There are some big institutional reforms that are happening, like the GST (goods and services tax) and the whole DBT (direct benefit transfer)/ JAM (Jan Dhan Yojana, Aadhaar, Mobile Money) vision. Those are really game changers, if we can get them done right. So between competitive federalism, good economics being good politics, a few institutional game-changing reforms – I’m certainly bullish enough to want to do this job with hopefully more energy or as much energy as you have, Karthik!
[13:32] KM: I think that was a great review of how we got to where we are. Let me bring us back to the last 12 months. If you were to highlight the 2-3 big enabling changes that have taken place in this time that are setting the stage for some of the cautious optimism that you describe, what would those be? And then if you could just chalk out, perhaps, the 1-2 year plan on some of those big-ticket items – the GST, the JAM agenda, and some of the other things that you have laid out.
AS: A big change has been the macro stabilisation. Oil prices have helped, but we have also contributed to the decline in inflation – the RBI (Reserve Bank of India) has also done that. To the extent that price inflation was coming through from agriculture and Minimum Support Prices, the government has contributed by moderating them and keeping them manageable. So the macro side is looking less vulnerable than it did a couple of years ago.

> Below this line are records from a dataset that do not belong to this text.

import Summits.QuantumFields.YangMills.Theorems.PoincareLipschitzSphereMapOneStepHC
import Summits.QuantumFields.YangMills.Theorems.PoincareLipschitzSphereMapSmallEnergyMollifiedLogFree

/-!
# Line «poincare_lipschitz» on crux `HistoryTailL` (stmt-QuantumFields-19936), route crux `BlockLipschitzL` (stmt-QuantumFields-23533), K2 organ of record LOC-REG-MIN —
# FLAT SHADOW «ENERGY → RANGE» (E→R) FOR LATTICE MINIMISERS INTO A SPHERE, FILE 5d-F4′: THE LOG-FREE ONE-STEP SOCKET —
# LEAD ★w1-19936 g9's displayed `hC` text WITH THE FACTOR `(1 + Real.log r)⁶` DELETED (threshold `E_r ≤ ε₁·r`, scale-invariant), same `A = 64·10¹⁴` uniform before `ε`,
# same `ε₁ = min(ε,1)⁸·10⁻⁶¹`; regime (a) now runs on px7 g5's LOG-FREE good shell through ✓`oneStep_mollified_logfree`, regime (b) is unchanged (✓`oneStep_regimeB`)

Cell `ym3-torus` (YM ladder rung R3 = continuum SU(2) Yang–Mills on the three-torus — a RUNG, NOT the Clay problem: not d = 4, not infinite volume, not a mass gap); width seat
`ym-ust-19936-w5` gen 12 (LEAD ym-ust-19936-w1 g9 RULING g9-6 (ii) `hLogFreeDecay` «log-FREE small-energy one-step decay»; 06:49:23Z «★w5 first refusal on the re-assembly»;
px7 g5 ✓p705661 `exists_goodRadius_dyadic_logfree`).  THEOREMS ONLY (def-free); `--supports stmt-QuantumFields-19936`.  The log-free text implies the displayed `hC` a fortiori
(`(1+log r)⁶ ≥ 1`).  Nothing here proves `hImproveCore`, `hImprove`, K-2∕K-4, `hRegH`, LOC-REG-MIN, a stub, `BlockLipschitzL`, `HistoryTailL` or a summit statement.
* §1 pure-real letters of the log-free regime (a) (`regimeA_T3_logfree`, `regimeA_TU_logfree`); §2 ★`oneStep_regimeA_logfree`;
* §3 ★★★`oneStep_logFree` (any finite-dimensional `V`) and ★★★`hLogFreeOneStep_holds` (`V = EuclideanSpace ℝ (Fin 4)`, the `hC` text with `* (1 + Real.log r) ^ 6` removed).
[folklore] ([SchoenUhlenbeck1982] §4 small-energy regularity, one-step improvement; lattice statements and constants are this file's).
-/

set_option autoImplicit false

noncomputable section

open scoped BigOperators InnerProductSpace
open Finset

namespace Summit.QuantumFields.YangMills.Theorems.PoincareLipschitzSphereMapOneStepLogFree

open Literature.MathematicalPhysics.QuantumFieldTheory.Balaban1983to89
open B4Eq19LatticeOperators
open Summit.QuantumFields.YangMills.Theorems.PoincareLipschitzSphereMapSmallEnergyUnmollified (sum_box_le_sum_box)
open Summit.QuantumFields.YangMills.Theorems.PoincareLipschitzSphereMapSmallEnergyMollifiedLogFree (oneStep_mollified_logfree)
open Summit.QuantumFields.YangMills.Theorems.PoincareLipschitzSphereMapOneStepHC (regimeA_T1 regimeA_T2 regimeA_decay oneStep_regimeB regimeB_small)

variable {V : Type*} [NormedAddCommGroup V] [InnerProductSpace ℝ V]

/-! ## §1 Pure-real letters of the log-free regime (a) -/

/-- The band term, log-free: `2√(6·(16E∕m)) ≤ ε∕200` with `m ≥ r∕2`, `E ≤ ε⁸10⁻⁶¹r`, `0 < ε ≤ 1`. [folklore] -/
theorem regimeA_T3_logfree {r ε E m : ℝ} (hr : 0 < r) (hε : 0 < ε) (hε1 : ε ≤ 1) (hE : 0 ≤ E) (hm : r / 2 ≤ m)
    (hthr : E ≤ ε ^ 8 / (10 : ℝ) ^ 61 * r) :
    2 * Real.sqrt (6 * (16 * E / m)) ≤ ε / 200 := by
  have hm0 : 0 < m := by linarith
  have h1 : 6 * (16 * E / m) ≤ (ε / 400) ^ 2 := by
    rw [show 6 * (16 * E / m) = 96 * E / m by ring, div_le_iff₀ hm0]
    have hε8 : ε ^ 8 ≤ ε ^ 2 := pow_le_pow_of_le_one hε.le hε1 (by norm_num)
    nlinarith [mul_nonneg hr.le (sub_nonneg.2 hε8), pow_nonneg hε.le 8]
  have := (Real.sqrt_le_left (by positivity : 0 ≤ ε / 400)).mpr h1
  linarith

/-- The transition-band terms, log-free: `X = 8P·(16E∕m)`, `P ≤ ε²r∕10¹⁸`, `m ≥ r∕2` ⇒ `10¹¹·X + 8·10⁵·√(E·X) ≤ (ε∕4)·E`. [folklore] -/
theorem regimeA_TU_logfree {r ε E m P : ℝ} (hr : 0 < r) (hε : 0 < ε) (hε1 : ε ≤ 1) (hE : 0 ≤ E) (hm : r / 2 ≤ m)
    (hP : P ≤ ε ^ 2 * r / (10 : ℝ) ^ 18) :
    (10 : ℝ) ^ 11 * (8 * P * (16 * E / m)) + 8 * (10 : ℝ) ^ 5 * Real.sqrt (E * (8 * P * (16 * E / m))) ≤ ε / 4 * E := by
  have hm0 : 0 < m := by linarith
  have hX : 8 * P * (16 * E / m) ≤ 256 / (10 : ℝ) ^ 18 * ε ^ 2 * E := by
    rw [show 8 * P * (16 * E / m) = 128 * P * E / m by ring, div_le_iff₀ hm0]
    have h1 : P * E ≤ ε ^ 2 * r / (10 : ℝ) ^ 18 * E := mul_le_mul_of_nonneg_right hP hE
    have h2 : ε ^ 2 * r / (10 : ℝ) ^ 18 * E ≤ 2 / (10 : ℝ) ^ 18 * ε ^ 2 * E * m := by
      rw [show ε ^ 2 * r / (10 : ℝ) ^ 18 * E = 1 / (10 : ℝ) ^ 18 * ε ^ 2 * E * r by ring]
      have : 0 ≤ 1 / (10 : ℝ) ^ 18 * ε ^ 2 * E := by positivity
      nlinarith
    linarith [h1, h2]
  have hsq : Real.sqrt (E * (8 * P * (16 * E / m))) ≤ 2 * ε * E / (10 : ℝ) ^ 8 := by
    refine (Real.sqrt_le_left (by positivity)).mpr ?_
    calc E * (8 * P * (16 * E / m)) ≤ E * (256 / (10 : ℝ) ^ 18 * ε ^ 2 * E) := mul_le_mul_of_nonneg_left hX hE
      _ ≤ (2 * ε * E / (10 : ℝ) ^ 8) ^ 2 := by rw [div_pow, le_div_iff₀ (by positivity)]; nlinarith [sq_nonneg (ε * E)]
  have hε2 : ε ^ 2 ≤ ε := by nlinarith
  have hεE : 0 ≤ ε * E := by positivity
  have h1 : (10 : ℝ) ^ 11 * (8 * P * (16 * E / m)) ≤ ε / 8 * E := by
    calc (10 : ℝ) ^ 11 * (8 * P * (16 * E / m)) ≤ (10 : ℝ) ^ 11 * (256 / (10 : ℝ) ^ 18 * ε ^ 2 * E) :=
          mul_le_mul_of_nonneg_left hX (by positivity)
      _ ≤ ε / 8 * E := by nlinarith [mul_le_mul_of_nonneg_right hε2 hE]
  have h2 : 8 * (10 : ℝ) ^ 5 * Real.sqrt (E * (8 * P * (16 * E / m))) ≤ ε / 8 * E := by
    calc 8 * (10 : ℝ) ^ 5 * Real.sqrt (E * (8 * P * (16 * E / m))) ≤ 8 * (10 : ℝ) ^ 5 * (2 * ε * E / (10 : ℝ) ^ 8) :=
          mul_le_mul_of_nonneg_left hsq (by positivity)
      _ ≤ ε / 8 * E := by rw [mul_div_assoc']; rw [div_le_iff₀ (by positivity)]; nlinarith
  linarith

/-! ## §2 The log-free regime (a) -/

/-- ★ **REGIME (a), LOG-FREE**: `1 ≤ ρ`, `4(ρ+1) < r`, `0 < ε ≤ 1`, `10¹⁸ ≤ ε²r`, `E_r ≤ ε⁸10⁻⁶¹·r` ⇒ `E_ρ ≤ (64·10¹⁴((ρ+1)∕r)³ + ε∕2)·E_r + 2·sl`
(✓`oneStep_mollified_logfree` at `p = r − r∕2 − 2^{n+4}`, `q = r − 2^{n+4}`, `2^n ≤ ε²r∕10¹⁸ < 2^{n+1}`, `η = ε∕64`). [folklore] [cite: SchoenUhlenbeck1982, §4] -/
theorem oneStep_regimeA_logfree [FiniteDimensional ℝ V] (u : Zd 3 → V) (x : Zd 3) {r ρ : ℤ} (hρ : 1 ≤ ρ) (h4 : 4 * (ρ + 1) < r)
    (hu : ∀ y, ‖u y‖ = 1)
    {sl : ℝ} (hminU : ∀ w : Zd 3 → V, (∀ y, ‖w y‖ = 1) → (∀ y ∉ box x (r - 1), w y = u y) →
      ∑ y ∈ box x r, ∑ μ, ‖u (y + unitVec μ) - u y‖ ^ 2 ≤ ∑ y ∈ box x r, ∑ μ, ‖w (y + unitVec μ) - w y‖ ^ 2 + sl)
    {ε : ℝ} (hε : 0 < ε) (hε1 : ε ≤ 1)
    (hreg : (10 : ℝ) ^ 18 ≤ ε ^ 2 * r)
    (hthr : (∑ y ∈ box x r, ∑ μ, ‖u (y + unitVec μ) - u y‖ ^ 2) ≤ ε ^ 8 / (10 : ℝ) ^ 61 * r) :
    ∑ y ∈ box x ρ, ∑ μ, ‖u (y + unitVec μ) - u y‖ ^ 2 ≤
      (64 * (10 : ℝ) ^ 14 * (((ρ : ℝ) + 1) / r) ^ 3 + ε / 2) * ∑ y ∈ box x r, ∑ μ, ‖u (y + unitVec μ) - u y‖ ^ 2 + 2 * sl := by
  set E := ∑ y ∈ box x r, ∑ μ, ‖u (y + unitVec μ) - u y‖ ^ 2 with hE
  have hE0 : 0 ≤ E := Finset.sum_nonneg fun _ _ => Finset.sum_nonneg fun _ _ => sq_nonneg _
  have hr9 : 9 ≤ r := by omega
  have hr1 : (1 : ℝ) ≤ r := by exact_mod_cast (by omega : (1 : ℤ) ≤ r)
  have hr0 : (0 : ℝ) < r := by linarith
  -- the dyadic scale
  set Λ := ε ^ 2 * r / (10 : ℝ) ^ 18 with hΛdef
  have hΛ1 : 1 ≤ Λ := by rw [hΛdef, le_div_iff₀ (by positivity)]; linarith
  obtain ⟨n, hn1, hn2⟩ := exists_nat_pow_near hΛ1 one_lt_two
  have hΛr : Λ ≤ r / (10 : ℝ) ^ 18 := by
    rw [hΛdef, div_le_div_iff₀ (by positivity) (by positivity)]
    have hε2 : ε ^ 2 ≤ 1 := pow_le_one₀ hε.le hε1
    have : ε ^ 2 * r ≤ r := by nlinarith
    nlinarith
  -- integer bookkeeping (`N = 2^{n+2}` is an atom for `omega`)
  have hNr : (10 : ℤ) ^ 18 * (2 : ℤ) ^ (n + 2) ≤ 4 * r := by
    have h : (10 : ℝ) ^ 18 * (2 : ℝ) ^ (n + 2) ≤ 4 * r := by
      rw [pow_add]; have := hn1.trans hΛr; rw [le_div_iff₀ (by positivity)] at this; nlinarith
    exact_mod_cast h
  have h24 : (2 : ℤ) ^ (n + 4) = 4 * (2 : ℤ) ^ (n + 2) := by ring
  have hpq : r - r / 2 - (2 : ℤ) ^ (n + 4) ≤ r - (2 : ℤ) ^ (n + 4) := by omega
  have hqr : r - (2 : ℤ) ^ (n + 4) + (2 : ℤ) ^ (n + 4) ≤ r := by omega
  have hp : (2 : ℤ) ^ (n + 2) + 2 ≤ r - r / 2 - (2 : ℤ) ^ (n + 4) := by
    rw [h24]; generalize (2 : ℤ) ^ (n + 2) = N at hNr ⊢; omega
  have hm : (r : ℝ) / 2 ≤ (((r - (2 : ℤ) ^ (n + 4) - (r - r / 2 - (2 : ℤ) ^ (n + 4)) + 1 : ℤ)) : ℝ) := by
    have : r ≤ 2 * (r - (2 : ℤ) ^ (n + 4) - (r - r / 2 - (2 : ℤ) ^ (n + 4)) + 1) := by omega
    have h' : (r : ℝ) ≤ 2 * (((r - (2 : ℤ) ^ (n + 4) - (r - r / 2 - (2 : ℤ) ^ (n + 4)) + 1 : ℤ)) : ℝ) := by exact_mod_cast this
    linarith
  -- the displayed smallness `η = ε/64` (T1∕T2 are ✓F4's letters at `L = 1`)
  set a : ℝ := (2 : ℝ) ^ (n + 1) + 1 with ha
  have hΛa : ε ^ 2 * r / ((10 : ℝ) ^ 18 * (1 : ℝ) ^ 2) < a := by rw [one_pow, mul_one, ha]; linarith
  have hthr1 : E * (1 : ℝ) ^ 6 ≤ ε ^ 8 / (10 : ℝ) ^ 61 * r := by rw [one_pow, mul_one]; exact hthr
  have hT1 := regimeA_T1 (E := E) hr0 le_rfl hε hΛa hthr1
  have hT2 := regimeA_T2 (E := E) hr0 le_rfl hε hε1 hE0 hΛa hthr1
  have hT3 := regimeA_T3_logfree (E := E) hr0 hε hε1 hE0 hm hthr
  have hTU := regimeA_TU_logfree (E := E) hr0 hε hε1 hE0 hm hn1
  obtain ⟨R, hR1, hR2, hstep⟩ := oneStep_mollified_logfree u x (r := r) (p := r - r / 2 - (2 : ℤ) ^ (n + 4)) (q := r - (2 : ℤ) ^ (n + 4)) (n := n)
    hpq hqr hp hu hminU (η := ε / 64) (by linarith [hT1, hT2, hT3]) (by linarith)
  have hρR : ρ ≤ R - 2 := by
    rw [h24] at hR1; generalize (2 : ℤ) ^ (n + 2) = N at hNr hR1 ⊢; omega
  have hR4 : r ≤ 4 * (R - 1) := by
    rw [h24] at hR1; generalize (2 : ℤ) ^ (n + 2) = N at hNr hR1 ⊢; omega
  have h := hstep ρ (by omega) hρR
  have hR4' : (r : ℝ) ≤ 4 * ((R : ℝ) - 1) := by exact_mod_cast hR4
  have hρ0 : (0 : ℝ) ≤ (ρ : ℝ) + 1 := by
    have : (1 : ℝ) ≤ ρ := by exact_mod_cast hρ
    linarith
  have hdec := mul_le_mul_of_nonneg_right (regimeA_decay hr0 hR4' hρ0) hE0
  rw [show (2 : ℝ) ^ (n + 3) = 8 * (2 : ℝ) ^ n by ring] at h
  have hε8 : 8 * (ε / 64) * E = ε / 8 * E := by ring
  rw [hε8] at h
  linarith [h, hdec, hTU, mul_nonneg hε.le hE0]

/-! ## §3 The log-free socket -/

/-- ★★★ **THE LOG-FREE ONE-STEP SOCKET** (any finite-dimensional `V`): LEAD's `hC` text with the factor `(1 + Real.log r)⁶` DELETED — threshold `E_r ≤ ε₁·r`
(scale-invariant small energy), `A = 64·10¹⁴` uniform before `ε`, `ε₁ = min(ε,1)⁸·10⁻⁶¹`.  Pairs `4(ρ+1) ≥ r` trivial; regime (a) ✓`oneStep_regimeA_logfree` when `10¹⁸ ≤ ε'²r`,
else `r²E_r ≤ ε'²10⁻⁷` (✓`regimeB_small` at `L = 1`) and ✓`oneStep_regimeB`. [folklore] [cite: SchoenUhlenbeck1982, §4] -/
theorem oneStep_logFree [FiniteDimensional ℝ V] :
    ∃ A : ℝ, 0 ≤ A ∧ ∀ ε : ℝ, 0 < ε → ∃ ε₁ : ℝ, 0 < ε₁ ∧
      ∀ (u : Zd 3 → V) (x : Zd 3) (r : ℤ) (sl : ℝ), 0 ≤ sl →
        (∀ y, ‖u y‖ = 1) →
        (∀ w : Zd 3 → V, (∀ y, ‖w y‖ = 1) → (∀ y, y ∉ box x (r - 1) → w y = u y) →
          ∑ y ∈ box x r, ∑ μ : Fin 3, ‖u (y + unitVec μ) - u y‖ ^ 2 ≤
            (∑ y ∈ box x r, ∑ μ : Fin 3, ‖w (y + unitVec μ) - w y‖ ^ 2) + sl) →
        (∑ y ∈ box x r, ∑ μ : Fin 3, ‖u (y + unitVec μ) - u y‖ ^ 2) ≤ ε₁ * r →
        ∀ ρ : ℤ, 1 ≤ ρ → ρ + 1 ≤ r →
          ∑ y ∈ box x ρ, ∑ μ : Fin 3, ‖u (y + unitVec μ) - u y‖ ^ 2 ≤
            (A * (((ρ : ℝ) + 1) / r) ^ 3 + ε) * (∑ y ∈ box x r, ∑ μ : Fin 3, ‖u (y + unitVec μ) - u y‖ ^ 2) + 2 * sl := by
  refine ⟨64 * (10 : ℝ) ^ 14, by norm_num, fun ε hε => ?_⟩
  set ε' := min ε 1 with hε'
  have hε'0 : 0 < ε' := lt_min hε one_pos
  have hε'1 : ε' ≤ 1 := min_le_right _ _
  have hε'ε : ε' ≤ ε := min_le_left _ _
  refine ⟨ε' ^ 8 / (10 : ℝ) ^ 61, by positivity, fun u x r sl hsl hu hmin hthr ρ hρ hρr => ?_⟩
  set E := ∑ y ∈ box x r, ∑ μ : Fin 3, ‖u (y + unitVec μ) - u y‖ ^ 2 with hE
  have hE0 : 0 ≤ E := Finset.sum_nonneg fun _ _ => Finset.sum_nonneg fun _ _ => sq_nonneg _
  have hEρ : ∑ y ∈ box x ρ, ∑ μ : Fin 3, ‖u (y + unitVec μ) - u y‖ ^ 2 ≤ E := by
    rw [hE]; exact sum_box_le_sum_box u x (by omega)
  have hr1 : (1 : ℝ) ≤ r := by exact_mod_cast (by omega : (1 : ℤ) ≤ r)
  have hr0 : (0 : ℝ) < r := by linarith
  have hf0 : 0 ≤ (((ρ : ℝ) + 1) / r) ^ 3 := by
    have : (0 : ℝ) ≤ (ρ : ℝ) + 1 := by
      have : (1 : ℝ) ≤ ρ := by exact_mod_cast hρ
      linarith
    positivity
  by_cases htriv : r ≤ 4 * (ρ + 1)
  · -- trivial pairs
    have hq : (1 / 4 : ℝ) ≤ ((ρ : ℝ) + 1) / r := by
      rw [le_div_iff₀ hr0]
      have : (r : ℝ) ≤ 4 * ((ρ : ℝ) + 1) := by exact_mod_cast htriv
      linarith
    have hq3 : (1 / 4 : ℝ) ^ 3 ≤ (((ρ : ℝ) + 1) / r) ^ 3 := pow_le_pow_left₀ (by norm_num) hq 3
    have hAf : 1 ≤ 64 * (10 : ℝ) ^ 14 * (((ρ : ℝ) + 1) / r) ^ 3 := by nlinarith
    have h1 : E ≤ 64 * (10 : ℝ) ^ 14 * (((ρ : ℝ) + 1) / r) ^ 3 * E := le_mul_of_one_le_left hE0 hAf
    nlinarith [mul_nonneg hε.le hE0]
  · push Not at htriv
    by_cases hreg : (10 : ℝ) ^ 18 ≤ ε' ^ 2 * r
    · have h := oneStep_regimeA_logfree u x hρ htriv hu hmin hε'0 hε'1 hreg hthr
      nlinarith [mul_le_mul_of_nonneg_right hε'ε hE0]
    · push Not at hreg
      have hsmall : (r : ℝ) ^ 2 * E ≤ ε' ^ 2 / 10 ^ 7 :=
        regimeB_small (L := 1) hr0 le_rfl hε'0 (by rw [one_pow, mul_one]; exact hreg) (by rw [one_pow, mul_one]; exact hthr)
      have h := oneStep_regimeB u x hρ htriv hu hmin hε'0 hε'1 hsmall
      nlinarith [mul_le_mul_of_nonneg_right hε'ε hE0, mul_nonneg hf0 hE0]

/-- ★★★ **`hLogFreeOneStep_holds`** — `V = EuclideanSpace ℝ (Fin 4)`: LEAD ★w1-19936 g9's DISPLAYED `hC` (`hOneStepText`, 2e0c4712bb15d94d) with `* (1 + Real.log r) ^ 6`
removed from the threshold row; a candidate text for g9-6 (ii) `hLogFreeDecay` (the LEAD names the text; this is the deletion variant). [folklore] [cite: SchoenUhlenbeck1982, §4] -/
theorem hLogFreeOneStep_holds :
    ∃ A : ℝ, 0 ≤ A ∧ ∀ ε : ℝ, 0 < ε → ∃ ε₁ : ℝ, 0 < ε₁ ∧
      ∀ (u : Zd 3 → EuclideanSpace ℝ (Fin 4)) (x : Zd 3) (r : ℤ) (sl : ℝ), 0 ≤ sl →
        (∀ y, ‖u y‖ = 1) →
        (∀ w : Zd 3 → EuclideanSpace ℝ (Fin 4), (∀ y, ‖w y‖ = 1) → (∀ y, y ∉ box x (r - 1) → w y = u y) →
          ∑ y ∈ box x r, ∑ μ : Fin 3, ‖u (y + unitVec μ) - u y‖ ^ 2 ≤
            (∑ y ∈ box x r, ∑ μ : Fin 3, ‖w (y + unitVec μ) - w y‖ ^ 2) + sl) →
        (∑ y ∈ box x r, ∑ μ : Fin 3, ‖u (y + unitVec μ) - u y‖ ^ 2) ≤ ε₁ * r →
        ∀ ρ : ℤ, 1 ≤ ρ → ρ + 1 ≤ r →
          ∑ y ∈ box x ρ, ∑ μ : Fin 3, ‖u (y + unitVec μ) - u y‖ ^ 2 ≤
            (A * (((ρ : ℝ) + 1) / r) ^ 3 + ε) * (∑ y ∈ box x r, ∑ μ : Fin 3, ‖u (y + unitVec μ) - u y‖ ^ 2) + 2 * sl :=
  oneStep_logFree

end Summit.QuantumFields.YangMills.Theorems.PoincareLipschitzSphereMapOneStepLogFree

In terms of the 2-3 big-ticket reforms – where the big actions have been taken: the fact that spectrum and coal were auctioned cleanly and transparently sets the model in terms of what the government is seeking to do on governance reform. Gold has been liberalised – which people don’t realise – is actually a governance reform. All the deregulation that has taken place on the energy side is another part of it. On the real sector side, a lot of opening to FDI has happened.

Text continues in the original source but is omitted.